AIM OF THE EXERCISE
Print exactly the lines below between the line holding "with a general" and the line holding "t)) + 2 Θ'² g", inclusive, and nothing more.

─── RECORD SET

import Literature.Geometry.Lorentzian.CoordShrinkerScalarGradientBound
import Literature.Geometry.Riemannian.ShrinkerCutoffFamily
import HarnessLib

/-!
# Stubs S4 `helper_mwScalarGradientBound` and S6 `helper_mwCutoffFamily` of line `collapsed-ends-usc`
# — crux `EntropyRung.NoncompactShrinkerGap` (stmt-SmoothPoincare4-10868)

Two registered helper stubs of the Munteanu–Wang programme (Compositio Math. 151 (2015), Thm. 1.4:
a complete four-dimensional gradient shrinking Ricci soliton with bounded scalar curvature has
bounded curvature), both PROVED in Literature and restated here verbatim:

* `helper_mwScalarGradientBound` — the chart-level Cauchy–Schwarz consequence
  `|∇S|² ≤ 4 |Ric|² |∇f|²` of Hamilton's identity `∇S = 2 Ric(∇f, ·)` on a gradient soliton
  `Ric + Hess f = ½ G` (`MetricCoord.IsMetricOn.gradSqAt_scalAt_le_of_soliton`,
  `Literature/Geometry/Lorentzian/CoordShrinkerScalarGradientBound.lean`), the gradient term of
  the differential inequality for `u = |Ric|² S^{-a}` (Munteanu–Wang 2015, proof of Lemma 1.2);
* `helper_mwCutoffFamily` — the cut-off family `Θ_A(f)` of the localised maximum principle with a
  general drift constant `μ` (`Δ_f f = μ − f`, `μ = n/2`), i.e. Zhang's cut-off rescaled to the
  potential (`ShrinkerCutoff.exists_cutoff_family`,
  `Literature/Geometry/Riemannian/ShrinkerCutoffFamily.lean`).
-/

noncomputable section

set_option linter.dupNamespace false

open Set Filter Module
open scoped ContDiff Topology

namespace Summit.SmoothPoincare4.SmoothPoincare4.Theorems.NoncompactShrinkerGapMW

open Literature.Geometry.Lorentzian Literature.Geometry.Riemannian

/-- **Stub S4 `helper_mwScalarGradientBound` of line `collapsed-ends-usc`** (crux
`EntropyRung.NoncompactShrinkerGap`, stmt-SmoothPoincare4-10868): the registered signature —
`|∇S|²_G (x) ≤ 4 |Ric|²_G (x) |∇f|²_G (x)` for metric components with `Ric + Hess f = ½ G` on `V`,
positive definite on `V`, at `x ∈ V`. From `IsMetricOn.gradSqAt_scalAt_le_of_soliton` (`λ = ½`,
positivity used at `x` only). [cite: MunteanuWang2015, Lemma 1.2 (proof)] [cite: Hamilton1995, §20] -/
theorem helper_mwScalarGradientBound : ∀ {E : Type} [NormedAddCommGroup E] [NormedSpace ℝ E] [FiniteDimensional ℝ E] [CompleteSpace E] (G : E → E →L[ℝ] E →L[ℝ] ℝ) (V : Set E) (x : E) (f : E → ℝ), MetricCoord.IsMetricOn G V → x ∈ V → (∀ y ∈ V, ∀ v : E, v ≠ 0 → 0 < G y v v) → ContDiffOn ℝ ∞ f V → (∀ y ∈ V, ∀ v w : E, MetricCoord.ricAt G y v w + MetricCoord.hessAt G f y v w = (1 / 2 : ℝ) * G y v w) → MetricCoord.gradSqAt G (MetricCoord.scalAt G) x ≤ 4 * MetricCoord.normSqAt G x (MetricCoord.ricAt G x) * MetricCoord.gradSqAt G f x :=
  fun _ _ x _ hG hx hpos hf hsol ↦ hG.gradSqAt_scalAt_le_of_soliton hx (hpos x hx) hf hsol

/-- **Stub S6 `helper_mwCutoffFamily` of line `collapsed-ends-usc`** (crux
`EntropyRung.NoncompactShrinkerGap`, stmt-SmoothPoincare4-10868): the registered signature — the
cut-off family `Θ_A(t) = ψ(t/(2A))` with a general drift constant `1 ≤ μ ≤ A`: `Θ = 1` on
`(-∞, A]`, `Θ = 0` on `[2A, ∞)`, `0 ≤ Θ ≤ 1`, `Θ' ≤ 0`, and
`-(Θ'' g + Θ' (μ − t)) + 2 Θ'² g / Θ ≤ K / A` whenever `Θ(t) > 0`, `0 ≤ g ≤ t`. This is
`ShrinkerCutoff.exists_cutoff_family` (hypotheses `0 < A`, `μ ≤ A`) specialised to `1 ≤ μ ≤ A`.
[cite: Zhang2009, proof of Thm. 1.3, Step 1] -/
theorem helper_mwCutoffFamily : ∃ K : ℝ, 0 ≤ K ∧ ∀ μ A : ℝ, 1 ≤ μ → μ ≤ A → ∃ Θ Θ' Θ'' : ℝ → ℝ, (∀ t, HasDerivAt Θ (Θ' t) t) ∧ (∀ t, HasDerivAt Θ' (Θ'' t) t) ∧ (∀ t, t ≤ A → Θ t = 1) ∧ (∀ t, 2 * A ≤ t → Θ t = 0) ∧ (∀ t, 0 ≤ Θ t ∧ Θ t ≤ 1) ∧ (∀ t, Θ' t ≤ 0) ∧ (∀ t g : ℝ, 0 < Θ t → 0 ≤ g → g ≤ t → -(Θ'' t * g + Θ' t * (μ - t)) + 2 * (Θ' t) ^ 2 * g / Θ t ≤ K / A) := by
  obtain ⟨K, hK, h⟩ := ShrinkerCutoff.exists_cutoff_family
  exact ⟨K, hK, fun μ A hμ hμA ↦ h μ A (by linarith) hμA⟩

end Summit.SmoothPoincare4.SmoothPoincare4.Theorems.NoncompactShrinkerGapMW

end
import Literature.Probability.RandomPlanarGeometry.SLETwoPointItoProofs
import Literature.Probability.RandomPlanarGeometry.CardyFunctionIncBeta
import Literature.Probability.RandomPlanarGeometry.ConformalRectangleProofs
import Literature.Probability.RandomPlanarGeometry.LocalMartingaleProofs
import Literature.Probability.RandomPlanarGeometry.ChordalCurveFamily

/-!
# Chordal SLE₆ crossing probabilities of conformal rectangles are non-degenerate

Topic `Probability/RandomPlanarGeometry`; theorems only, unconditional. By-product of line
`isotropy-kills-beltrami` on crux `CardyRotToConfR2SymmetryUpgrade` (stmt-CriticalPhenomena-0698): the
necessity half of its regularity stub — conjunct "(a) crossing probabilities in (0,1)" holds for every
family of chordal SLE₆ laws.

* `cardyFunction_mem_Ioo` — Cardy's value `F(η)` lies in `(0, 1)` for `η ∈ (0, 1)`
  (`strictMonoOn_cardyFunction_holds`, `cardyFunction_zero`, `cardyFunction_one_holds`);
* `sle_six_measure_hitsBefore_eq` — Cardy's formula for SLE₆ (`sle_six_measureReal_hitsBefore_holds`)
  in `ℝ≥0∞` form: `μ (hitsBefore (x₂x₃) (x₁x₂)) = ENNReal.ofReal (F η)`;
* `sle_six_measure_hitsBefore_mem_Ioo`, `ChordalFamily.crossing_mem_Ioo_of_isSLELaw` — in every conformal
  rectangle the SLE₆ curve from `x₀` to `x₂` hits `(x₂x₃)` before `(x₁x₂)` with probability strictly
  between `0` and `1` (uniformizing data exist by `MarkedDomain.exists_isUniformizing_holds`, their
  cross-ratio lies in `(0, 1)` by `ConformalRectangle.crossRatio_mem_Ioo_of_isUniformizing`).

References: J. Cardy, J. Phys. A 25 (1992) L201, eq. (8); W. Werner, *Lectures on two-dimensional
critical percolation* (2007), §3; G. F. Lawler, O. Schramm, W. Werner, Acta Math. 187 (2001), §3.
-/

noncomputable section

open Set MeasureTheory Topology Filter
open UpperHalfPlane (upperHalfPlaneSet)
open scoped unitInterval ENNReal NNReal

namespace Literature.Probability.RandomPlanarGeometry


/-- Cardy's function takes values strictly between `0` and `1` on the open interval `(0, 1)`:
it is strictly increasing on `[0, 1]` (Cardy 1992, eq. (8)) with `F(0) = 0` and `F(1) = 1`
(Gauss's summation theorem). [folklore] -/
theorem cardyFunction_mem_Ioo {η : ℝ} (hη : η ∈ Ioo (0 : ℝ) 1) :
    cardyFunction η ∈ Ioo (0 : ℝ) 1 := by
  have hmono : StrictMonoOn cardyFunction (Icc 0 1) := strictMonoOn_cardyFunction_holds
  have hF1 : cardyFunction 1 = 1 := cardyFunction_one_holds
  have hη' : η ∈ Icc (0 : ℝ) 1 := ⟨hη.1.le, hη.2.le⟩
  constructor
  · have h := hmono (left_mem_Icc.2 zero_le_one) hη' hη.1
    rwa [cardyFunction_zero] at h
  · have h := hmono hη' (right_mem_Icc.2 zero_le_one) hη.2
    rwa [hF1] at h

/-- **Cardy's formula for SLE₆, `ℝ≥0∞` form.** For the chordal SLE₆ law `μ` of `(Ω; x₀, x₂)` in a
conformal rectangle `R = (Ω; x₀, x₁, x₂, x₃)` and any uniformizing datum `(φ, x)` of `R`, the
probability that the curve hits `(x₂x₃) = R.arc 2` before `(x₁x₂) = R.arc 1` is
`ENNReal.ofReal (F (crossRatio x))` (`sle_six_measureReal_hitsBefore_holds`; `μ` is a probability
measure by `IsSLELaw.isProbabilityMeasure` and `isProjectiveLimit_preWienerMeasure_holds`).
[cite: Werner2007, §3] -/
theorem sle_six_measure_hitsBefore_eq {R : ConformalRectangle} {μ : Measure (CurveClass ℂ)}
    (hμ : IsSLELaw 6 (R.chord 0 2 (by decide)) μ)
    {φ : ConformalEquiv upperHalfPlaneSet R.carrier} {x : Fin 4 → ℝ} (hφ : R.IsUniformizing φ x) :
    μ (CurveClass.hitsBefore (R.arc 2) (R.arc 1)) = ENNReal.ofReal (cardyFunction (crossRatio x)) := by
  haveI : Fact Literature.Probability.Process.isProjectiveLimit_preWienerMeasure :=
    ⟨isProjectiveLimit_preWienerMeasure_holds⟩
  haveI := hμ.isProbabilityMeasure
  rw [← sle_six_measureReal_hitsBefore_holds R hμ hφ, measureReal_def,
    ENNReal.ofReal_toReal (measure_ne_top μ _)]

/-- The SLE₆ crossing probability of every conformal rectangle lies strictly between `0` and `1`:
it is Cardy's value `F(η)` of the conformal modulus `η ∈ (0, 1)` (uniformizing data exist by the
Riemann mapping theorem + Carathéodory, `MarkedDomain.exists_isUniformizing_holds`). [cite: Werner2007, §3] -/
theorem sle_six_measure_hitsBefore_mem_Ioo {R : ConformalRectangle} {μ : Measure (CurveClass ℂ)}
    (hμ : IsSLELaw 6 (R.chord 0 2 (by decide)) μ) :
    0 < μ (CurveClass.hitsBefore (R.arc 2) (R.arc 1)) ∧
      μ (CurveClass.hitsBefore (R.arc 2) (R.arc 1)) < 1 := by
  obtain ⟨φ, x, hφ⟩ := MarkedDomain.exists_isUniformizing_holds R
  have hF := cardyFunction_mem_Ioo (ConformalRectangle.crossRatio_mem_Ioo_of_isUniformizing hφ)
  rw [sle_six_measure_hitsBefore_eq hμ hφ]
  exact ⟨ENNReal.ofReal_pos.2 hF.1, ENNReal.ofReal_lt_one.2 hF.2⟩

/-- **Conjunct (a) of S0 holds for every family of SLE₆ laws** (necessity / consistency check for
the regularity stub `stub_regularityFromAxioms` of line `isotropy-kills-beltrami`): if `P D` is the
chordal SLE₆ law of `D` for every Dobrushin domain `D`, then in every conformal rectangle the curve
of `R.chord 0 2` hits `R.arc 2` before `R.arc 1` with probability in `(0, 1)`. [cite: Werner2007, §3] -/
theorem ChordalFamily.crossing_mem_Ioo_of_isSLELaw :
    ∀ P : ChordalFamily, (∀ D : DobrushinDomain, IsSLELaw 6 D (P D)) →
      ∀ R : ConformalRectangle,
        0 < P (R.chord 0 2 (by decide)) (CurveClass.hitsBefore (R.arc 2) (R.arc 1)) ∧
          P (R.chord 0 2 (by decide)) (CurveClass.hitsBefore (R.arc 2) (R.arc 1)) < 1 :=
  fun _ hP _ => sle_six_measure_hitsBefore_mem_Ioo (hP _)

end Literature.Probability.RandomPlanarGeometry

──────

EXERCISE RESPONSE
cut-off family `Θ_A(t) = ψ(t/(2A))` with a general drift constant `1 ≤ μ ≤ A`: `Θ = 1` on
`(-∞, A]`, `Θ = 0` on `[2A, ∞)`, `0 ≤ Θ ≤ 1`, `Θ' ≤ 0`, and
`-(Θ'' g + Θ' (μ − t)) + 2 Θ'² g / Θ ≤ K / A` whenever `Θ(t) > 0`, `0 ≤ g ≤ t`. This is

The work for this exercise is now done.